Copy each line from the records below in which the word "choose" is found.

● ● ● ● ● ● ●

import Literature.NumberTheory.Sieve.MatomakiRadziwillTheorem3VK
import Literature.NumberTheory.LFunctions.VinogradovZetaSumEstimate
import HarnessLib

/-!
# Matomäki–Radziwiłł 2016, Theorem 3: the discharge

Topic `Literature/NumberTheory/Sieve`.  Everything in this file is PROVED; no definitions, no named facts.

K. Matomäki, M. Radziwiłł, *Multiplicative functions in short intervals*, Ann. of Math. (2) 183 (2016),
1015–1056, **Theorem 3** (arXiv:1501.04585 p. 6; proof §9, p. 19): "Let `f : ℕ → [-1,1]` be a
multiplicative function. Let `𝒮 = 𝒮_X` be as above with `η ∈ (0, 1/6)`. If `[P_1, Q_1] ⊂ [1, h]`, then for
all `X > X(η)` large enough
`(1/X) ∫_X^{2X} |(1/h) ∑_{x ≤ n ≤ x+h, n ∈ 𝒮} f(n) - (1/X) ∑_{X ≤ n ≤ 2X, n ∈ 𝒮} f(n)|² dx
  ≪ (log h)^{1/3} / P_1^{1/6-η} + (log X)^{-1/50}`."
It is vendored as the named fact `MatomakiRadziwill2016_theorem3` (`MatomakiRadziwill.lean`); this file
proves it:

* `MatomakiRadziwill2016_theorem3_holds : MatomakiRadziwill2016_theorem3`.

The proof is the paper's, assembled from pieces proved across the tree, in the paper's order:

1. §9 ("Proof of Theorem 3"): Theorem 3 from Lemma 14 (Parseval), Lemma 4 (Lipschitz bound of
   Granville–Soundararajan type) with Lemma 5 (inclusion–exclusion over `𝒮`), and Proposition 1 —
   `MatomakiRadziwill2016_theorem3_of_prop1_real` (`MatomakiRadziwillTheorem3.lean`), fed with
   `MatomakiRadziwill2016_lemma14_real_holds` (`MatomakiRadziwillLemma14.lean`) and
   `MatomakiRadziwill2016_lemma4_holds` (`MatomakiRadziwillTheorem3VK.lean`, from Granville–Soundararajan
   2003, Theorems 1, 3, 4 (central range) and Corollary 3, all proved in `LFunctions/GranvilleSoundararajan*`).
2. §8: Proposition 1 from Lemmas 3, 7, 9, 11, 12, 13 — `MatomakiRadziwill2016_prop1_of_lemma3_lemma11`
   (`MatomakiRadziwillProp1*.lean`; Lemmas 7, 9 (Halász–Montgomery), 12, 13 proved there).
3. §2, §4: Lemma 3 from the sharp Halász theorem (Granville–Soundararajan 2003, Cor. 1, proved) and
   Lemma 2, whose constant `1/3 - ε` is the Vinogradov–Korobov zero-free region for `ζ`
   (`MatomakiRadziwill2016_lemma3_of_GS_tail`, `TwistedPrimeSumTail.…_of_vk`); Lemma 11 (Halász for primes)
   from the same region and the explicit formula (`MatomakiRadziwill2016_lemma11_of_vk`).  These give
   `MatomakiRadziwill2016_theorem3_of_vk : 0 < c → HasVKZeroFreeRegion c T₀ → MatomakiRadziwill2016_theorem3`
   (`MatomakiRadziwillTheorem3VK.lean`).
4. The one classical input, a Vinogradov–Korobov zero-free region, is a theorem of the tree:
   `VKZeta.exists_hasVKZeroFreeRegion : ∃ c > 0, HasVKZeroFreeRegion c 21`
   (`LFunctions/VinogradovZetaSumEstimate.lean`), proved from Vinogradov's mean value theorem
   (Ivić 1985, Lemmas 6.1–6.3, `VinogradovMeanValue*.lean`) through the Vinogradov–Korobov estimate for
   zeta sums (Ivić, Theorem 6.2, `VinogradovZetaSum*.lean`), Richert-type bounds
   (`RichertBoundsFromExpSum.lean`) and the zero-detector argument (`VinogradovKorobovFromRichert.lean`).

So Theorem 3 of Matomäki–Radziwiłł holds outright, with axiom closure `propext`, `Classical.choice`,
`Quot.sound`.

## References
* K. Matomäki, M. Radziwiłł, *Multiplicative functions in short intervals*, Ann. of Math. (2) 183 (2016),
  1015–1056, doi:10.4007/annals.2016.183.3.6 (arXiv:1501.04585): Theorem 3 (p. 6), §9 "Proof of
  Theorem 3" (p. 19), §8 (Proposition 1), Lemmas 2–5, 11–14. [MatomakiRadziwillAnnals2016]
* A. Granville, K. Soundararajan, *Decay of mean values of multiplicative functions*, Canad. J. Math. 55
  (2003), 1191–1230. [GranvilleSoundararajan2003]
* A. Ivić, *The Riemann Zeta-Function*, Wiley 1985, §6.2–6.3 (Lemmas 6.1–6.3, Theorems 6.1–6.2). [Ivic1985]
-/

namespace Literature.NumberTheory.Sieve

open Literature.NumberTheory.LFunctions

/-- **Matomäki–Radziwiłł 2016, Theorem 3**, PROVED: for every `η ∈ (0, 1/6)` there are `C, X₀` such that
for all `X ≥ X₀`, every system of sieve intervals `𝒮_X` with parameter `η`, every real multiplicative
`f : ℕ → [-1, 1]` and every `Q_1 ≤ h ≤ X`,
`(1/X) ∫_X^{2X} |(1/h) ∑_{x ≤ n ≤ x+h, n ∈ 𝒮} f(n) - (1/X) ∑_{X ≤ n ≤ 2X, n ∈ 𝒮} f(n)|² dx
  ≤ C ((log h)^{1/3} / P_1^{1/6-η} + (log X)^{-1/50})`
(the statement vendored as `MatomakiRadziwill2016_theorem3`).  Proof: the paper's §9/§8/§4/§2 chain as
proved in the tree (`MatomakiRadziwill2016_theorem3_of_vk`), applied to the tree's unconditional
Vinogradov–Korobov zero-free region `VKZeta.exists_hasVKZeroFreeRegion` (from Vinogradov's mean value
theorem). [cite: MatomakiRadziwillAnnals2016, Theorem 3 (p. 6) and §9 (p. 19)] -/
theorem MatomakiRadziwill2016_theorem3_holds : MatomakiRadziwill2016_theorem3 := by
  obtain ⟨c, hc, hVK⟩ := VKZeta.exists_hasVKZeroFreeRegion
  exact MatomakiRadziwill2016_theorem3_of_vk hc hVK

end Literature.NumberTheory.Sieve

● ● ● ● ● ● ●

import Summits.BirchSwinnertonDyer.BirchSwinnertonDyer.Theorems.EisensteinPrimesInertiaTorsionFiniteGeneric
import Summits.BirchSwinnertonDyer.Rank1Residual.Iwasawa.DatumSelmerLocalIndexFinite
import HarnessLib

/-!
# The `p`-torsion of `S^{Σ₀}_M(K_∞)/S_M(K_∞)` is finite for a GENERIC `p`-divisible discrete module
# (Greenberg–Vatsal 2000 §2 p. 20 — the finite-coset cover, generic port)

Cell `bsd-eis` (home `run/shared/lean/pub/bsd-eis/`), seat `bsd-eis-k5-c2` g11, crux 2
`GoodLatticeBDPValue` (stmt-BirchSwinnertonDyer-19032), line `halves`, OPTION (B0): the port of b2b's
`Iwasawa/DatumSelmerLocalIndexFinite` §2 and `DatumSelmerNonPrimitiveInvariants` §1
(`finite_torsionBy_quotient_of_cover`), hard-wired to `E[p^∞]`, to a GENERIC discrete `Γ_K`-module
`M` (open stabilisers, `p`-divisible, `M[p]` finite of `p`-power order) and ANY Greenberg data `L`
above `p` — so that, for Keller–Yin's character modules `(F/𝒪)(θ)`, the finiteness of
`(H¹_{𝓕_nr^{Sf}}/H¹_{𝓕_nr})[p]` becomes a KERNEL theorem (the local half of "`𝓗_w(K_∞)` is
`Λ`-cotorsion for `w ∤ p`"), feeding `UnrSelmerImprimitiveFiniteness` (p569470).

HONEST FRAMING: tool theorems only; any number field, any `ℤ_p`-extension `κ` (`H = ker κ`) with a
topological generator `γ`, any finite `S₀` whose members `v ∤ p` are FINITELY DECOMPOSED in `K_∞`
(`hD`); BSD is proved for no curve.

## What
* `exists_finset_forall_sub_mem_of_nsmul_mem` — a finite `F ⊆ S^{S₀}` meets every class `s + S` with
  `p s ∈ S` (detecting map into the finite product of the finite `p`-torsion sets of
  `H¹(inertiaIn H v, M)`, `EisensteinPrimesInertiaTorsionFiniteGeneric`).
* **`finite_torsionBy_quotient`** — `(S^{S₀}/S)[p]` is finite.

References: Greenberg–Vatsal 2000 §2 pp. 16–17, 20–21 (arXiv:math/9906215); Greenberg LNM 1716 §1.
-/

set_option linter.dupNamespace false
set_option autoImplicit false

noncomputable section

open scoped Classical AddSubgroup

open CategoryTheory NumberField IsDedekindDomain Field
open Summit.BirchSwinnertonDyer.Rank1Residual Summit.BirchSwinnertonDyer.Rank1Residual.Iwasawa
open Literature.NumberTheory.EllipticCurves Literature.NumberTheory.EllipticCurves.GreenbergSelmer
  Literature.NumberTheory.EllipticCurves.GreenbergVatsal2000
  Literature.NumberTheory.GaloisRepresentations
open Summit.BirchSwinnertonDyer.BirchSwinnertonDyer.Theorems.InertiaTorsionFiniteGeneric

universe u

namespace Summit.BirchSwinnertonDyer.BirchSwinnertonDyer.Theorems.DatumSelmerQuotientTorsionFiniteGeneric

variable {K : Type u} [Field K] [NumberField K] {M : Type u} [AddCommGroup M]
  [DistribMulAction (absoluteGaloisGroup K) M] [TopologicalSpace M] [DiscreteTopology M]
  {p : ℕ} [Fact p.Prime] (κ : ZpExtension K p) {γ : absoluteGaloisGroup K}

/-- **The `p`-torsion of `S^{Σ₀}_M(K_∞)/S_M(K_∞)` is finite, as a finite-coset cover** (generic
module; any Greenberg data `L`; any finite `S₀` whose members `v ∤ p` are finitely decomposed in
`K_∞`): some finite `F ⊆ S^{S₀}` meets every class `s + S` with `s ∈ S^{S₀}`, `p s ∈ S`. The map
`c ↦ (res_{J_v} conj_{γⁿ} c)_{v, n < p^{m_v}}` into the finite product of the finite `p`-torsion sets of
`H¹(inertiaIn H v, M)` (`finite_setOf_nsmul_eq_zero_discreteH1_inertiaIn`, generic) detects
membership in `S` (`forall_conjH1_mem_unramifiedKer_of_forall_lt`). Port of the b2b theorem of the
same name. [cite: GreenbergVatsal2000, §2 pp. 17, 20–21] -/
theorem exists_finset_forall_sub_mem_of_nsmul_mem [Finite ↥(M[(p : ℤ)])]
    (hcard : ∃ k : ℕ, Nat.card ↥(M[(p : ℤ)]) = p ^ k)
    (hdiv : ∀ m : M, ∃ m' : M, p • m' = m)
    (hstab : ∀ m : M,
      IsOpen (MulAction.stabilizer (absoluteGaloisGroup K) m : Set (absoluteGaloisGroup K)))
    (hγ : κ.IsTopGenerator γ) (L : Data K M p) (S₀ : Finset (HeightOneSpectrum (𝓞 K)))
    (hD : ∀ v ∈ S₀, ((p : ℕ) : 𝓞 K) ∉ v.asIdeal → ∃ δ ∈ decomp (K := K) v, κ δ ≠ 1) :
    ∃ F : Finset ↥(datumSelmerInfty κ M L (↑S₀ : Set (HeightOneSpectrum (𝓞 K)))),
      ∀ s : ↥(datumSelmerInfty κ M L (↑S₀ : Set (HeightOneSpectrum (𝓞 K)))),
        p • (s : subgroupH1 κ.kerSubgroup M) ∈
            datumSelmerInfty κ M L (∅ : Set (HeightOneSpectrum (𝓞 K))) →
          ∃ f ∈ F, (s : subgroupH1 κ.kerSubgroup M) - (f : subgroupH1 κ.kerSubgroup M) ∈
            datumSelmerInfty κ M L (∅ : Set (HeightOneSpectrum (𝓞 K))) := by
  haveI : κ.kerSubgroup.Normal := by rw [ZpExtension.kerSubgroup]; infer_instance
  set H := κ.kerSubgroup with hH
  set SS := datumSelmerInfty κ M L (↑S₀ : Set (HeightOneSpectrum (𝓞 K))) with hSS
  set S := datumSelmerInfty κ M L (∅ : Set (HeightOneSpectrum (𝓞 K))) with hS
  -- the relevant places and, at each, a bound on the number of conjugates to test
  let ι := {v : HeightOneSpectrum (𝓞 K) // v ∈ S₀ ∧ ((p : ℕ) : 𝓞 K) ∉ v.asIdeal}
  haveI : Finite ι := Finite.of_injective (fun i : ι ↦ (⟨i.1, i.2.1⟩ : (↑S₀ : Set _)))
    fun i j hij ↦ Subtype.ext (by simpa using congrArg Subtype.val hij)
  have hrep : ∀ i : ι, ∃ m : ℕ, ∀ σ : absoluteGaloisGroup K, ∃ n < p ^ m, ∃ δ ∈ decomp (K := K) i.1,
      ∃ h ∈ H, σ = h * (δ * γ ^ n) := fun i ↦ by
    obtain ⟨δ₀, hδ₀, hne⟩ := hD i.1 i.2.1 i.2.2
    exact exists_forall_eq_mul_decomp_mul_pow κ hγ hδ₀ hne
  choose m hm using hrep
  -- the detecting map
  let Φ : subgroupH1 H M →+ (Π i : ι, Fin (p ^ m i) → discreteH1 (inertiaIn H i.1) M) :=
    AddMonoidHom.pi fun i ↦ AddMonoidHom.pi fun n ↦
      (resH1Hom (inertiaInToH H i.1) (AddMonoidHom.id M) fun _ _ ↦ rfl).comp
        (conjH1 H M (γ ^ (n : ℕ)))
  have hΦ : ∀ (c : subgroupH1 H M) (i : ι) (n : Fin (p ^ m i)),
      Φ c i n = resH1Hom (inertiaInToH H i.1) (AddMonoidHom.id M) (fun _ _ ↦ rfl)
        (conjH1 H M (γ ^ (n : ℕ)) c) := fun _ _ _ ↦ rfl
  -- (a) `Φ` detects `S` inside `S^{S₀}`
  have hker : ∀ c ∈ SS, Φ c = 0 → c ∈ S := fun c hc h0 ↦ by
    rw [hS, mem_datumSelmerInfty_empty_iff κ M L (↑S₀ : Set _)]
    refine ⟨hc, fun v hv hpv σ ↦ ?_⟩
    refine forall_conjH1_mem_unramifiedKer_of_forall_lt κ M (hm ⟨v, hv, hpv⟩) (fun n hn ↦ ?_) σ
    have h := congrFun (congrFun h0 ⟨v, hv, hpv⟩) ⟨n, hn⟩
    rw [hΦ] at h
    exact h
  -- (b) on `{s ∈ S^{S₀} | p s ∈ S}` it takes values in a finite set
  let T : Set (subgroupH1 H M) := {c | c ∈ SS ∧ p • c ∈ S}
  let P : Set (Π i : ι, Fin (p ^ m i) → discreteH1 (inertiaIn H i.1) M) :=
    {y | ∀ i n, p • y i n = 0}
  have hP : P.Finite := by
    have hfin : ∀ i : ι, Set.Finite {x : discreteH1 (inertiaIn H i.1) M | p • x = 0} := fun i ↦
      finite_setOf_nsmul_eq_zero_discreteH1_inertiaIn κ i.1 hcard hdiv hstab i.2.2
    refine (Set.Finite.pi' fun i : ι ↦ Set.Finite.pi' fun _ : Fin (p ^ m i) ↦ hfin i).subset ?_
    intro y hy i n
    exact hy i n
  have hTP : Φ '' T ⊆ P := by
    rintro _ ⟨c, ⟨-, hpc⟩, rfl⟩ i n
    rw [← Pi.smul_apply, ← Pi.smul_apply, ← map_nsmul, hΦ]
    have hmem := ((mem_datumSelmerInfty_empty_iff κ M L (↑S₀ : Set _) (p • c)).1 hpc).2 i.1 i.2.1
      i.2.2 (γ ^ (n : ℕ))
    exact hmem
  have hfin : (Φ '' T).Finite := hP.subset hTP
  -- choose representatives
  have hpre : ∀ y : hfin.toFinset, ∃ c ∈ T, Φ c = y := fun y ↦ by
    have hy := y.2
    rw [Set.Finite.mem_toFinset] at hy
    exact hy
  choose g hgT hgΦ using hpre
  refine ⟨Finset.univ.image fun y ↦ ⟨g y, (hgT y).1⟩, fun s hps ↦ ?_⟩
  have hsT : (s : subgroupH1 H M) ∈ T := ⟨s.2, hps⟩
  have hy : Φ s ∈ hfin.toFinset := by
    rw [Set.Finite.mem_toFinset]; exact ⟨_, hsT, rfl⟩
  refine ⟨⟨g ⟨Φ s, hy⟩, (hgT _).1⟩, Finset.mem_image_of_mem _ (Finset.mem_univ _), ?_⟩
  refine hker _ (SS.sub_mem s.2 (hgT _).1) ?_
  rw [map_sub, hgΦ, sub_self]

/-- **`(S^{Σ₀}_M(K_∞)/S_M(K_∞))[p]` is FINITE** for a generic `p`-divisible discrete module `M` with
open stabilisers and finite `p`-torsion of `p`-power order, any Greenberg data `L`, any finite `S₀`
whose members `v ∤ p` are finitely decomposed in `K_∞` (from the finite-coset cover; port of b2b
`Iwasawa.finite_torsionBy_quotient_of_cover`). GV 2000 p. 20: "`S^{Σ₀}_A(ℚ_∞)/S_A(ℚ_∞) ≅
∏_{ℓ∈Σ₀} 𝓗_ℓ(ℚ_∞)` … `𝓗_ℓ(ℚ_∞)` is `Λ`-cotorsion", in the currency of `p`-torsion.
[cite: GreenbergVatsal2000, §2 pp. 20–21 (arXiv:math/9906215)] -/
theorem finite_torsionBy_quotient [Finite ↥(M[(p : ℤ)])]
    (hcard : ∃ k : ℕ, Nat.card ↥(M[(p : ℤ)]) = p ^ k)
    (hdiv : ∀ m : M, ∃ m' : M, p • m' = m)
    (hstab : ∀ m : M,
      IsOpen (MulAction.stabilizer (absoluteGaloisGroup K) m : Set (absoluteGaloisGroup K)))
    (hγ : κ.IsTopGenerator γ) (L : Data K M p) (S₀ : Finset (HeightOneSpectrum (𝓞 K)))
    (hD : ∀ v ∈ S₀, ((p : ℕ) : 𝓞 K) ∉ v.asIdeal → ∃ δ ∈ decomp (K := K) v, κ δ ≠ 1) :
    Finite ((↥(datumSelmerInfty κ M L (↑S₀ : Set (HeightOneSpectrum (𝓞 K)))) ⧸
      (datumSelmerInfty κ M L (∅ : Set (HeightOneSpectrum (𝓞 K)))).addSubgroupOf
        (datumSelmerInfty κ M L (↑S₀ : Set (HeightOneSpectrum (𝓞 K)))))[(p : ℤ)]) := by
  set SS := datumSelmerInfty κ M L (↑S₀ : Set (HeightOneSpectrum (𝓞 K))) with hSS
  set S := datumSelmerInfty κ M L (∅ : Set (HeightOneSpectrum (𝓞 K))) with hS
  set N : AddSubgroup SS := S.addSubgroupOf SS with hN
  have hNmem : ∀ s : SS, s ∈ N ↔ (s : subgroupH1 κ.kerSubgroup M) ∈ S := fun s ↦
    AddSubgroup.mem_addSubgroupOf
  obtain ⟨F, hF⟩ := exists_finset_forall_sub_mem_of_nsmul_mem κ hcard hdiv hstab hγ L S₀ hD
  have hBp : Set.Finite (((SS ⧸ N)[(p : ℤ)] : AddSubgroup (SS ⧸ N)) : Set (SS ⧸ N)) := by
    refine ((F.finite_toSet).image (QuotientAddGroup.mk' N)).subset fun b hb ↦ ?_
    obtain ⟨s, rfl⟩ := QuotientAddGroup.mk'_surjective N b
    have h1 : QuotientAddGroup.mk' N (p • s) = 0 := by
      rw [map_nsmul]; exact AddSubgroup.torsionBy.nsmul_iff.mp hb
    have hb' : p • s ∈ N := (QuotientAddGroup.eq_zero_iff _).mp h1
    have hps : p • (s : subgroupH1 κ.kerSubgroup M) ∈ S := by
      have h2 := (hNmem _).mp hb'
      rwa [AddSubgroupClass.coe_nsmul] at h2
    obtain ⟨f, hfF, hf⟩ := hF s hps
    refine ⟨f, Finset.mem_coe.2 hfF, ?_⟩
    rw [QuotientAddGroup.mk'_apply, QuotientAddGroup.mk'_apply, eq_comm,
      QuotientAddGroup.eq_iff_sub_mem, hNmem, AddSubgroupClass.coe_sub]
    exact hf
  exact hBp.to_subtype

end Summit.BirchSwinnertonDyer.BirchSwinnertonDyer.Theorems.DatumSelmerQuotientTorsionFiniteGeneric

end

● ● ● ● ● ● ●

Written solution:
  choose m hm using hrep
  -- choose representatives
  choose g hgT hgΦ using hpre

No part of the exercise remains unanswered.